Ministers are failing to take ethnicity pay gap reporting seriously, experts have warned during a parliamentary session on the topic.
In September, the government said it was considering an independent report on the ethnicity pay gap by the Commission on Race and Ethnic Disparities and would “respond in due course” - however there has been no follow-up on this.
Sandra Kerr CBE, race director at Business in the Community, said it has been difficult to engage with politicians on the topic and hence progress around the introduction of mandatory reporting has “stalled”.
“Everything changed: we have had the pandemic, change of government, change of minister then things stalled,” she told the women and equalities select committee on Wednesday.
“It has stalled because there was no minister [to oversee this] and I’ll be honest and say I’ve struggled to engage the current equalities minister to get things moving.
“We had an open letter to the prime minister, which we published in October 202, with 30 businesspeople saying ‘can we implement this now?’. We know we’re not the only voice on this.”

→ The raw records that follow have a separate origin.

import Literature.MathematicalPhysics.QuantumFieldTheory.BalabanImbrieJaffe1984to88.BIJ88NeumannPropagatorFlatDecayCube
import Literature.MathematicalPhysics.QuantumFieldTheory.Balaban1983to89.B4Delta112ZeroBox
import Literature.MathematicalPhysics.QuantumFieldTheory.Balaban1983to89.B4Thm110ZeroTorusLevel

/-!
# `Balaban1983to89.B4Delta112ZeroTorusCube` — B4 p. 573 Theorem (Prop. 2.1 of [1]), the clause (1.11)–(1.12) AT `A = 0`
# FOR THE PAIR `□ ⊂ T_η` (a block-aligned rectangular parallelepiped inside THE WHOLE TORUS, the periodic case of p. 572):
# the value clause (§7) and the `η`-covariant-derivative clause (§9, v1.1) of (1.10) «with the additional factor (1.12)»,
# level-`k` units, on the C2 torus objects of record

statement-level skeleton of published theorems with citation tags; proofs where landed; nothing here is a claim about the
Yang–Mills mass gap

**Source.** T. Bałaban, *Regularity and decay of lattice Green's functions*, Commun. Math. Phys. **89** (1983) 571–597
[cite: Balaban1983RegularityDecay] («B4»; journal page = PDF page + 570; held `paper:balaban1983-cmp89-regularity-decay`, p. 572 [PDF 2]
«Another common case is to consider operators on subsets of a torus T_η which we identify with a rectangular parallelepiped in ηZ^d with
periodic conditions», p. 573 [PDF 3] the Theorem (1.9)–(1.12), p. 579 [PDF 9] the `δG_k` paragraph; the cell's render of these pages was
re-read by this seat for gen 21's locator audit).  Consumer context: T. Bałaban, J. Imbrie, A. Jaffe, *Effective action and cluster properties of
the abelian Higgs model*, Commun. Math. Phys. **114** (1988) 257–315 [BalabanImbrieJaffe1988], (2.31) p. 263 with `Ω = T_η`: the C2 lane's
`BIJ88NeumannPropagatorFlatClose231` proves (2.31) at flat backgrounds for `Ω₀` a no-wrap BOX from b04's nested-box theorem and records (HONEST
SCOPE (ii)) that «`Ω = T_η` itself … would need a `δG_k(□, T_η, 0)` theorem at `A = 0`, not in the tree»; the C2 owner's `C2S14-CLOSURE.md` §5 item 2
lists «Ω of (2.31) … Ω = T (needs δG(□,Ω) at A = 0)».  THIS FILE IS THAT THEOREM (value member §7, covariant-derivative member §9), for the
SAME objects.

Cell `lit-balaban`, B4 fold owner r01 (gen 24, free-target protocol G.5-34(d), TAKING HOME/STATUS 2026-08-22T20:51:43Z).  A new leaf on top of
p31's `BIJ88NeumannPropagatorFlatDecayCube` (the cube chart `cubePt`/`cubeT`, `G_k(□,1) = (L^kε)²·boxOpR⁻¹` `gBox_cube_eq`, the operator bridges
`nOp_cube_apply` / `nOp_flat_eq_tower` / `gBox_flat_eq_tower`, pure gauge `gBox_cube_pureGauge` / `gBox_pureGauge`), b04's `B4Delta112ZeroBox`
(the smooth cutoff `chi`, the commutator `comm`, the pointwise source bounds `value_pt` / `cutf_pt` / `comm_pt`, the merged row bounds
`bounds_common` over p38's `thm110_zero_box_roww` / `thm110_zero_box_deriv_roww`) and this seat's `B4Thm110ZeroTorusLevel` ((1.10) on the torus
at every level, p38's route) — all USED BY NAME; no existing module is touched; nothing of B4 is asserted as a fact.

## WHAT IS PRINTED (verbatim; `≦` written `≤`)

p. 573: «**Theorem** (Proposition 2.1 of [1]). For α < 1 there exist positive constants δ₀, c₀, R₀ independent of A, k, Ω and depending on d,
M only, c₀ on α also, such that for e sufficiently small and for an arbitrary function f : Ω → R^N, we have […] Similarly
|(D^η_{A,μ}G_k(Ω, A)f)(x)|, |(G_k(Ω, A)(x)| ≤ c₀ exp(−δ₀ dist(x, supp f))‖f‖_∞ (1.10) for x ∈ Ω, dist(x, Ω^c) ≥ R₀. If Ω ⊂ Ω₀, then
for δG_k(Ω, Ω₀, A) defined by the equality δG_k(Ω, Ω₀, A) = G_k(Ω, A) − G_k(Ω₀, A), (1.11) we have the inequalities (1.5) and (1.6) [sic: (1.9)
and (1.10)] (with the same restrictions on x, x′) with the additional factor exp(−δ₀ dist(supp f, Ω^c) − δ₀ dist(supp f, Ω^c)) (1.12) on the
right hand sides [sic: one distance for x, one for supp f — typed reading D-b04.2 after p. 579 / Cor. 2.3]. For some simple sets Ω, e.g. for
rectangular parallelepipeds, the inequalities hold without any restrictions on the points x, x′, i.e. for all x, x′ ∈ Ω.»
p. 572: «We consider operators on subsets of the lattice ηZ^d, η = L^{−k}. […] Another common case is to consider operators on subsets of a torus
T_η which we identify with a rectangular parallelepiped in ηZ^d with periodic conditions.»

## WHAT THIS FILE CERTIFIES (kernel-checked, zero `sorry`, theorems + two definitions with bodies `extT`, `fits_collar`'s pair; no `Prop` fact)

For every `d`, every odd `L > 1` and every `a > 0` there are `δ₀ > 0`, `c₀ > 0` such that on EVERY torus `P` of the series with `d + 1`
directions and this `L` (uniformly in the volume `m` and in `K`), for every level `1 ≤ k ≤ K`, every cube `□ = c·L^k + Π_i[0, L^kM_i)` of
`k`-blocks (`M_i ≥ 1`) fitting in the chart and shorter than the torus, every site `x ∈ □`, every source `f` supported in `□` with `‖f‖ ≤ F`, and
all reals `D, D_b, D_f` dominated by the sup-torus distances (lattice units) `|x − supp f|_T`, `|x − (T∖□)|_T`, `|supp f − (T∖□)|_T`:
* `delta112_zero_torus_cube_real` (§7) — real sources, `A = 0`:
  `|(G_k(□,0)f)(x) − (G_k(T_η,0)f)(x)| ≤ c₀(L^kε)²·e^{−δ₀D/L^k}·e^{−δ₀(D_b+D_f)/L^k}·F`, `G_k(□,0) =` p31's `gCubeR` (`= gBox … □` at `u = 1`),
  `G_k(T_η,0) =` pv07's `(tower P a 0).G k` (`= gBox … univ` at `u = 1`);
* `close112_flat_torus` (§7) — the same for COMPLEX sources at every pure-gauge background `u = 1^h`, on the C2 objects of record
  `gBox (α_kL^{k(d+1)}) ε⁻¹ (1^h) k □` and `… k univ` (constant `2c₀`): the shape of p31's `close112_flat_cube` with `Ω₀ ↦ T_η` and the rate in
  level-`k` units; `close112_flat_torus_kernel` — the entrywise form `‖G_k(□,1^h;x,y) − G_k(T_η,1^h;x,y)‖ ≤ c₀(L^kε)²e^{−δ₀|x−y|_T/L^k}e^{−δ₀(R_x+R_y)/L^k}`;
* infrastructure (§1–§6): `T_cubePt_le_supNorm` (torus distance ≤ chart distance for arbitrary labels), `cubePt_collar_not_mem`, `extT` (extension
  by zero through the chart) with its API, `chi_eq_zero_of_nbr_not_mem` (b04's cutoff vanishes on the boundary layer of the cube),
  **`nOp_univ_mulVec_eq_of_layer`** (locality of the Neumann problem between a block union and the whole torus at the flat background, any level
  `j`), **`towerOp_mulVec_extT`** (`H(T_η)E v = E((L^kε)^{−2}H(□)v)` off the boundary layer), `towerG_mul_op`, **`deltaT_decomp`** (the `δG`
  decomposition on the torus), `tail_sum_le_of_decay` / **`weighted_row_le_of_decay`** (sup-norm decay ⟹ exponentially weighted row bound, by
  shells), **`towerG_weighted_row`** (`Σ_w|G_k(T_η,0)(x,w)|e^{δ₁|x−w|_T/L^k} ≤ C₁(L^kε)²`), `dfac_shift`, **`core_value_torus`**;
* `close112_flat_torus_nonvacuous` (§8): the hypotheses are met (`L = 3`, `m = 0`, `K = k = 1`, `□ = Π[0,3)` on `|T| = 6`);
* (v1.1, §9) the `η`-COVARIANT-DERIVATIVE member on the bonds `⟨x, x+e_μ⟩` with both end-points in `□` (distances measured from `x`):
  `delta112_zero_torus_cube_deriv_real` — `|ε⁻¹((δφ)(x+e_μ) − (δφ)(x))| ≤ c₀(L^kε)·e^{−δ₀D/L^k}·e^{−δ₀(D_b+D_f)/L^k}·F`, `δφ = G_k(□,0)φ − G_k(T_η,0)φ`
  (real sources); **`close112_flat_torus_deriv`** — `‖D_u(G_k(□,1^h)f)(b) − D_u(G_k(T_η,1^h)f)(b)‖ ≤ 2c₀(L^kε)e^{−δ₀D/L^k}e^{−δ₀(D_b+D_f)/L^k}F` with r18's
  `covD` at scale `ε⁻¹` (the shape of p31's `close112_flat_cube_deriv_level` with `Ω₀ ↦ T_η`); infrastructure `towerDG_weighted_row`
  (`Σ_w|(∂^ε_μG_k(T_η,0))(x,w)|e^{δ₁|x−w|_T/L^k} ≤ C₁(L^kε)`, from the derivative member of `B4Thm110ZeroTorusLevel` by the shells of §5),
  `towerDG_mulVec_apply`, `eps_inv_mul_spacing_sq`, **`core_deriv_torus`** (b04's `deriv_pt` / `cutf_pt` / `comm_pt` bookkeeping on the torus).

## MECHANISM (b04's short operator-theoretic route, NOT the print's random-walk cancellation; every b04 lemma used by name)

With `χ` = b04's product cutoff for the FICTITIOUS nested pair `𝟙 + Π[0,M) ⊂ Π[0,M+2)` (so every face of the inner box is interior and `χ` bends to
`0` towards all faces — on the torus every face of `□` faces `T∖□`), `u = (boxOpR n a_k 0 M)⁻¹f` (`n = L^k`) and `E` = extension by zero through the
chart: `H(T_η)E(χu) = E((L^kε)^{−2}H(□)(χu))` because `χu` vanishes wherever a torus neighbour leaves `□` (§3 locality + p31's entrywise bridges),
hence `(G_k(□,0)Ef)(x) − (G_k(T_η,0)Ef)(x) = (L^kε)²(1−χ)u(x) − (G_k(T_η,0)E((1−χ)f))(x) + (G_k(T_η,0)E([H(□),χ]u))(x)` (§4).  The three sources
are bounded POINTWISE by b04's `value_pt` / `cutf_pt` / `comm_pt` applied AT THE SOURCE POINT ITSELF (weight `1`) with the printed distances lowered by
`t = |x − z|_T` (torus triangle inequality; the fictitious collar points are carried OFF the cube by the chart, `cubePt_collar_not_mem`, since the
cube is at least one block shorter than the torus), which turns b04's decay factor into `e^{δt/L^k}·e^{−(δ/2)D/L^k}e^{−(δ/2)(D_b+D_f)/L^k}`
(`dfac_shift`); the torus propagator pairs the weight `e^{δt/L^k}` away through its exponentially weighted row bound, obtained from the (1.10)
value member on the torus at every level (`B4Thm110ZeroTorusLevel`) by the shells of §5.  Inner inputs: b04's `bounds_common` over p38's box row
bounds at the window `a₋ = a₊ = a`, `m² = 0` (the C2 objects carry no mass term at level `k`).

## DICTIONARY / HONEST SCOPE — what is NOT certified here

(i) Only `A = 0` up to gauge (`u = 1^h`; at a (1.7)-regular `A ≠ 0` this seat's torus-pair family `B4ThmTorusPairEta` transports along staircase
contours on the block-calculus carrier, a different object from the composite-contour `Q_k(u)` of `gBox` — the general (2.32)-smooth case of the
C2 item stays XL, as recorded by p31/r18).  (ii) Only the pair `Ω = □` (a no-wrap box of `k`-blocks, shorter than the torus: `hfit`, `hN`) `⊂ Ω₀ = T_η`;
NOT a general block union `Ω₀` (that needs (1.10) for `G_k(Ω₀,0)` on this carrier).  (iii) The VALUE clause (§7) and the `η`-covariant-DERIVATIVE clause (§9,
v1.1; bonds with both end-points in `□`, the forward `ε⁻¹` difference quotient of the tower / r18's `covD` at `u = 1^h`) of (1.10)·(1.12); NO Hölder
member (1.9), no second-order derivative.  (iv) Distances: sup TORUS metric
`B5Ineq137Torus.T` in lattice units over `L^k` = the printed `dist` in level-`k` units (`η = L^{−k}`) up to `ℓ^∞` vs Euclidean (`δ₀/√d`); `Ω^c` read as
`T_η∖□`; `D, D_b, D_f` any lower bounds (no sign condition needed).  (v) Constants existential, depending on `(d, L, a)` only (b04's `δ, c` from p38's
box theorems, r01's torus `δ₁, C₁`; rate `min(δ,δ₁)/2`); `L` odd `> 1` is the standing hypothesis of the torus tower of record.  (vi) Placement of
`□` in the fixed chart coordinates (`c·L^k + Π[0,L^kM)` with `c·L^k + L^kM ≤ |T|`): wrapped placements are the same cubes after a translation of the
torus coordinates, not spelled out (as in p31's files).

Imports: p31's `BalabanImbrieJaffe1984to88.BIJ88NeumannPropagatorFlatDecayCube` (→ `BIJ88NeumannPropagatorFlatDecay`, gen-15 `gBox` files, p38's box
theorems, b04's `B4BoxCov237`), b04's `Balaban1983to89.B4Delta112ZeroBox`, this seat's `Balaban1983to89.B4Thm110ZeroTorusLevel`.  Literature + Mathlib
only.  Unit `lit-balaban-r01` (literature-prover-lit-balaban-r01-g24-0), 2026-08-22; v1.1 = v1.0 (p341890) + §9 appended, every v1.0 declaration
unchanged.  **Value = kernel certificate of a printed clause of [B4]'s
Theorem on the C2 carrier (the `δG_k(□,T_η,0)` input of C2 (2.31) and of its covariant-derivative analogue with `Ω = T_η`), NOT summit progress**: the Yang–Mills / `Summit.QuantumFields`
statements are untouched.
-/


open scoped BigOperators Matrix ComplexConjugate
open Finset Matrix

Other witnesses for the session included Matthew Percival, programme director for skills and inclusion at the Confederation of British Industry; Charles Cotton, senior performance and reward adviser at the Chartered Institute of Personnel and Development, and Wilf Sullivan, equality officer at the Trades Union Congress.
Campaigners further outlined the importance of making this reporting mandatory, as opposed to voluntary.
Speaking to this point, Mr Sullivan said: “The fact that progress has been so slow on something that we see as really basic in terms of data collection, so that employers can evidence inequality in their workplace, underlies the point that there needs to be regulation around this.
“It’s about having an approach which is fair to everybody; you can’t have some businesses putting the effort in, spending the money to do things to improve the situation in the workforce, and other employers that don’t.
“From our point of view in terms of this whole debate there’s been a lot of agreement across businesses and trade unions that this is something that should happen.”
He added: “I don’t think measuring ethnicity pay gap is an end in itself; the question is identifying disparities in terms of inequalities in the workplace and pay is a fairly basic indicator of what’s going on there.”
The call comes days after Ethnicity Pay Gap Day on 8 January, named so by #EthnicityPayGap Campaign, an organisation founded to raise awareness of the gap and encourage the government to make ethnicity pay disparity reporting mandatory.
Research from the Chartered Institute of Personnel and Development has found that just 13 FTSE 100 companies report any ethnicity pay gap.
According to the Office for National Statistics, across 2012 to 2019, those of Chinese, white Irish, white and Asian, and Indian ethnicities typically made more than white British people, but many other ethnic groups including black, Bangladeshi, Pakistani and Arab consistently earned less than those of white British ethnicity over the same time period.
The ethnicity pay gap was largest in London, at 23.8 per cent in 2019, and smallest in Wales at 1.4 per cent.